Open the eyes of my heart Lord!

It was a sad day indeed for me.I have always knowingly or unknowingly protected my parents from the idiosyncracies of my life.They were insistant that they wanted to visit me.I am in my forties,period. I made arrangements to organise a visit for them in my place of work in winter last year. We never realise how ineffective the testimonies of our lives are to others.I always thought I was doing a good job but mothers being what they are,see beyond everyone else.

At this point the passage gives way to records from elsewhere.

/-- **`v(π_p) = orb(σπ) + 1` when `p 0 = 0`**: the junction transposition then splits the orbit
of `0⁺` ("the orbit of `0⁺` gets split into `O(0⁺, (n−1)⁻)` and `((n−1)⁻, 0⁺)`, thus
`orb(α_z) = orb(α) + 1`", [Heuer2020, proof of Claim 3.11]). [cite: Heuer2020, Claim 3.11] -/
theorem vtx_pairingOf_eq (hn : 0 < n) (p : Perm (Fin n)) (h0 : p ⟨0, hn⟩ = ⟨0, hn⟩) :
    vtx (n + n) (pairingOf p) = ncyc (alpha p) + 1 := by
  rw [vtx_pairingOf_eq_ncyc hn, ← ncyc_permCongr (posEquiv n) (alpha p)]
  have hsymm : p.symm ⟨0, hn⟩ = ⟨0, hn⟩ := by rw [Equiv.symm_apply_eq, h0]
  refine ncyc_swap_mul_of_sameCycle _ ((posEquiv n).injective.ne Sum.inr_ne_inl) ?_
  rw [sameCycle_permCongr_iff]
  refine ⟨1, ?_⟩
  rw [zpow_one, alpha_inr, Equiv.symm_apply_apply, finRotate_lastP, hsymm]

/-! ### Rotating `w̃` conjugates `σπ` -/

/-- `Δ`: a rotation of the `w̃`-circle, the identity on the `v`-circle. [folklore] -/
def Del (k : ℕ) : Perm (Fin n ⊕ Fin n) := Perm.sumCongr 1 ((finRotate n ^ k)⁻¹)

/-- **Rotating `w̃` by `k` conjugates `α`**: `α_{σ⁻ᵏ p} = Δ α_p Δ⁻¹`. [folklore] -/
theorem alpha_inv_pow_mul (p : Perm (Fin n)) (k : ℕ) :
    alpha ((finRotate n ^ k)⁻¹ * p) = Del k * alpha p * (Del k)⁻¹ := by
  have hc : ∀ x, (finRotate n).symm ((finRotate n ^ k)⁻¹ x) = (finRotate n ^ k)⁻¹ ((finRotate n).symm x) := by
    intro x
    rw [← Perm.inv_def, ← Perm.mul_apply, ← Perm.mul_apply]
    congr 1
    exact ((Commute.self_pow (finRotate n) k).inv_right.inv_left).eq
  refine Equiv.ext fun z => ?_
  rcases z with a | b
  · have hinv : (Del k)⁻¹ (Sum.inl a) = (Sum.inl a : Fin n ⊕ Fin n) := by
      rw [Perm.inv_def, Equiv.symm_apply_eq]
      simp [Del]
    rw [Perm.mul_apply, Perm.mul_apply, hinv, alpha_inl, alpha_inl, Perm.mul_apply]
    simp only [Del, Perm.sumCongr_apply, Sum.map_inr, hc]
  · have hinv : (Del k)⁻¹ (Sum.inr b) = (Sum.inr ((finRotate n ^ k) b) : Fin n ⊕ Fin n) := by
      rw [Perm.inv_def, Equiv.symm_apply_eq]
      simp [Del]
    rw [Perm.mul_apply, Perm.mul_apply, hinv, alpha_inr, alpha_inr]
    simp only [Del, Perm.sumCongr_apply, Sum.map_inl, Perm.one_apply, Sum.inl.injEq]
    rw [Perm.mul_def, Equiv.symm_trans_apply, Perm.inv_def, Equiv.symm_symm]


/-! ### Bardakov's bounds for the query word, in `Fin`-indexed form -/

/-- Transporting the rotation along `finCongr`. [folklore] -/
theorem permCongr_finCongr_finRotate {a b : ℕ} (h : a = b) : (finCongr h).permCongr (finRotate a) = finRotate b := by
  subst h
  ext x
  simp

/-- **Bardakov's lower bound, `Fin`-indexed**: a non-empty word of the commutator subgroup has
a pairing with `m/2 + 1 ≤ 2 cl + v(π)` (from `Bardakov.exists_isPairingFn_of_mem_commutator`).
[cite: Heuer2020, Thm 2.4] -/
theorem exists_isPairingFn_of_mem_commutator_ofFn {m : ℕ} (hm : 0 < m) (U : Fin m → β × Bool)
    (hmem : FreeGroup.mk (List.ofFn U) ∈ commutator (FreeGroup β)) :
    ∃ π : Perm (Fin m), IsPairingFn U π ∧ m / 2 + 1 ≤ 2 * commutatorLength (FreeGroup.mk (List.ofFn U)) + vtx m π := by
  classical
  have hne : List.ofFn U ≠ [] := by
    intro h
    have := congrArg List.length h
    simp at this
    omega
  obtain ⟨π₀, hπ₀, hb⟩ := exists_isPairingFn_of_mem_commutator (List.ofFn U) hne hmem
  have hl : (List.ofFn U).length = m := List.length_ofFn
  refine ⟨(finCongr hl).permCongr π₀, ?_, ?_⟩
  · obtain ⟨h1, h2, h3⟩ := hπ₀
    refine ⟨fun i => ?_, fun i => ?_, fun i => ?_⟩
    · rw [Equiv.permCongr_apply, Equiv.permCongr_apply, Equiv.symm_apply_apply, h1, Equiv.apply_symm_apply]
    · rw [Equiv.permCongr_apply, ne_eq, Equiv.apply_eq_iff_eq_symm_apply]
      exact h2 _
    · have hget : ∀ j, (List.ofFn U).get j = U (finCongr hl j) := fun j => by
        rw [List.get_ofFn]
        rfl
      rw [Equiv.permCongr_apply, ← hget, h3, hget, Equiv.apply_symm_apply]
  · have hvtx : vtx m ((finCongr hl).permCongr π₀) = vtx (List.ofFn U).length π₀ := by
      rw [vtx, vtx, ← permCongr_finCongr_finRotate hl, ← permCongr_mul', ncyc_permCongr]
    rw [hvtx]
    omega

/-! ### `d_cbi ≤ k` through the commutator lengths of the `n` query words -/

section Main

variable [DecidableEq β]

/-- Orbit counts are unchanged by rotating `w̃`. [folklore] -/
theorem ncyc_alpha_inv_pow_mul (p : Perm (Fin n)) (k : ℕ) : ncyc (alpha ((finRotate n ^ k)⁻¹ * p)) = ncyc (alpha p) := by
  rw [alpha_inv_pow_mul, ncyc_conj]

omit [DecidableEq β] in
/-- A matching against `w` is a matching against the rotated `w̃ = σᵏ w`. [folklore] -/
theorem IsMatching.comp_pow {V W : Fin n → β} {p : Perm (Fin n)} (hp : IsMatching V W p) (k : ℕ) :
    IsMatching V (W ∘ ⇑(finRotate n ^ k)) ((finRotate n ^ k)⁻¹ * p) := fun i => by
  rw [Function.comp_apply, Perm.mul_apply, Perm.inv_def, Equiv.apply_symm_apply, hp]

omit [DecidableEq β] in
/-- And conversely. [folklore] -/
theorem IsMatching.of_comp_pow {V W : Fin n → β} {p : Perm (Fin n)} {k : ℕ} (hp : IsMatching V (W ∘ ⇑(finRotate n ^ k)) p) :
    IsMatching V W (finRotate n ^ k * p) := fun i => by
  rw [Perm.mul_apply, ← Function.comp_apply (f := W), hp]

omit [DecidableEq β] in
/-- The rotated word is a rotation. [folklore] -/
theorem ofFn_comp_pow_isRotated (W : Fin n → β) (k : ℕ) : List.IsRotated (List.ofFn (W ∘ ⇑(finRotate n ^ k))) (List.ofFn W) := by
  rw [ofFn_comp_finRotate_pow']
  exact List.IsRotated.forall _ _

/-- **One cheap query suffices** ([Heuer2020, Claim 3.11], "`≤`"): if `cl(v · (σⁱ w)⁻¹) ≤ k` for
some rotation then `d_cbi(v, w) ≤ k`. [cite: Heuer2020, Claim 3.11] -/
theorem dcbi_le_of_commutatorLength_le (hn : 0 < n) {V W : Fin n → β} (h : List.Perm (List.ofFn V) (List.ofFn W))
    (i k : ℕ) (hcl : commutatorLength (FreeGroup.mk (cword (List.ofFn V) (List.ofFn (W ∘ ⇑(finRotate n ^ i))))) ≤ k) :
    dcbi (List.ofFn V) (List.ofFn W) ≤ k := by
  set W' := W ∘ ⇑(finRotate n ^ i) with hW'
  have h' : List.Perm (List.ofFn V) (List.ofFn W') := h.trans (ofFn_comp_pow_isRotated W i).perm.symm
  rw [← ofFn_cwordFn] at hcl
  obtain ⟨π, hπ, hb⟩ := exists_isPairingFn_of_mem_commutator_ofFn (by omega) (cwordFn V W')
    (by rw [ofFn_cwordFn]; exact mk_cword_mem_commutator h')
  obtain ⟨p, hp, rfl⟩ := exists_eq_pairingOf hπ
  have hv := vtx_pairingOf_le hn p
  rw [dcbi_congr (List.IsRotated.refl _) (ofFn_comp_pow_isRotated W i).symm, dcbi_le_iff_exists_isMatching h' k]
  refine ⟨p, hp, ?_⟩
  omega

omit [DecidableEq β] in
/-- **The right query succeeds** ([Heuer2020, Claim 3.11], "`≥`"): if `d_cbi(v, w) ≤ k` then
`cl(v · (σⁱ w)⁻¹) ≤ k` for some `i < n` (namely `i = p 0` for a matching `p` maximising
`orb(σπ)`: after that rotation the matching fixes `0`, and the junction splits an orbit).
[cite: Heuer2020, Claim 3.11] -/
theorem exists_commutatorLength_le_of_dcbi_le (hn : 0 < n) {V W : Fin n → β}
    (h : List.Perm (List.ofFn V) (List.ofFn W)) {k : ℕ} (hk : dcbi (List.ofFn V) (List.ofFn W) ≤ k) :
    ∃ i < n, commutatorLength (FreeGroup.mk (cword (List.ofFn V) (List.ofFn (W ∘ ⇑(finRotate n ^ i))))) ≤ k := by
  obtain ⟨p₀, hp₀, hb⟩ := (dcbi_le_iff_exists_isMatching h k).1 hk
  set i := (p₀ ⟨0, hn⟩).val with hi
  refine ⟨i, (p₀ ⟨0, hn⟩).isLt, ?_⟩
  set p := (finRotate n ^ i)⁻¹ * p₀ with hpdef
  have hp : IsMatching V (W ∘ ⇑(finRotate n ^ i)) p := hp₀.comp_pow i
  have hp0 : p ⟨0, hn⟩ = ⟨0, hn⟩ := by
    rw [hpdef, Perm.mul_apply, Perm.inv_def, Equiv.symm_apply_eq]
    apply Fin.ext
    rw [val_finRotate_pow]
    simp [hi, Nat.mod_eq_of_lt (p₀ ⟨0, hn⟩).isLt]
  have hv := vtx_pairingOf_eq hn p hp0
  have hnc : ncyc (alpha p) = ncyc (alpha p₀) := ncyc_alpha_inv_pow_mul p₀ i
  have hB := two_mul_commutatorLength_add_vtx_le (n + n) (cwordFn V (W ∘ ⇑(finRotate n ^ i))) (pairingOf p)
    (isPairingFn_pairingOf hp) (by omega)
  rw [ofFn_cwordFn] at hB
  omega
/-- The ordinate offset `vC · w`. [folklore] -/
def cvOf (e : ElemQ) (S : Simil) : ℚ := e.vC.1 * S.w 0 + e.vC.2 * S.w 1

/-- **Pull-back of a typed element by a similarity**: the element whose scalar is
`z ↦ Θ_e(t, S z)` (same profile; the stream offsets are reset). [folklore] -/
def pull : ElemQ → Simil → ElemQ
  | run r, S => run ⟨d4Pull r.o S.swap (S.neg 0) (S.neg 1), Aff.smul (1 / S.lam) (r.y.sub (Aff.const ((run r).cvOf S))),
      r.Ξ.pullΞ S.lam ((run r).cuOf S), r.wlo / S.lam, r.whi / S.lam, Aff.const 0, Aff.const 0⟩
  | dg d, S => dg ⟨d4Pull d.o S.swap (S.neg 0) (S.neg 1), d.T.pullT S.lam ((dg d).cuOf S) ((dg d).cvOf S),
      d.Ξ.pullΞ S.lam ((dg d).cuOf S), d.wlo / S.lam, d.whi / S.lam, Aff.const 0, Aff.const 0⟩

variable (e : ElemQ) (S : Simil)

/-- The abscissa coefficients of the pulled element. [folklore] -/
theorem uC_pull : (e.pull S).uC = S.pullC e.uC := by
  cases e with
  | run r => exact (d4Pull_rows S r.o).1
  | dg d =>
    obtain ⟨h1, h2⟩ := d4Pull_rows S d.o
    simp only [pull, uC]
    have := S.pullC_sub (d4a d.o, d4b d.o) (d4c d.o, d4d d.o)
    rw [← h1, ← h2] at this
    exact this.symm

/-- The ordinate coefficients of the pulled element. [folklore] -/
theorem vC_pull : (e.pull S).vC = S.pullC e.vC := by
  cases e with
  | run r => exact (d4Pull_rows S r.o).2
  | dg d =>
    obtain ⟨h1, h2⟩ := d4Pull_rows S d.o
    simp only [pull, vC]
    have := S.pullC_add (d4a d.o, d4b d.o) (d4c d.o, d4d d.o)
    rw [← h1, ← h2] at this
    exact this.symm

/-- **The frame abscissa after the similarity.** [folklore] -/
theorem uOf_app (z : E²) : e.uOf (S.app z) = S.lam * (e.pull S).uOf z + e.cuOf S := by
  rw [uOf, uOf, uC_pull, S.form_app e.uC z, cuOf]; push_cast; ring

We live sad lives isolated socially,spiritually and physically.Even great missionaries in the past had solid prayer and social backing from their home church,but we have nothing,nothing at all.Our brokenness has reached such a level but we put on coloured lenses and live in castles of our own accepting some,rejecting some, according to the measures we make with our feeble find.We live defeated lives,I think atleast I do.I always wonder how the Lord sees it all. This year I thought I would invite my parents over.My sister told me naught.She told me that my mother wept all the way back from my place the last holidays she visited me. My parents are God-fearing parents and have lived sacrificially for us all their lives. She saw something perhaps I don't myself perceive. Lord open my eyes to see what it is and the courage and grace to make changes where necessary.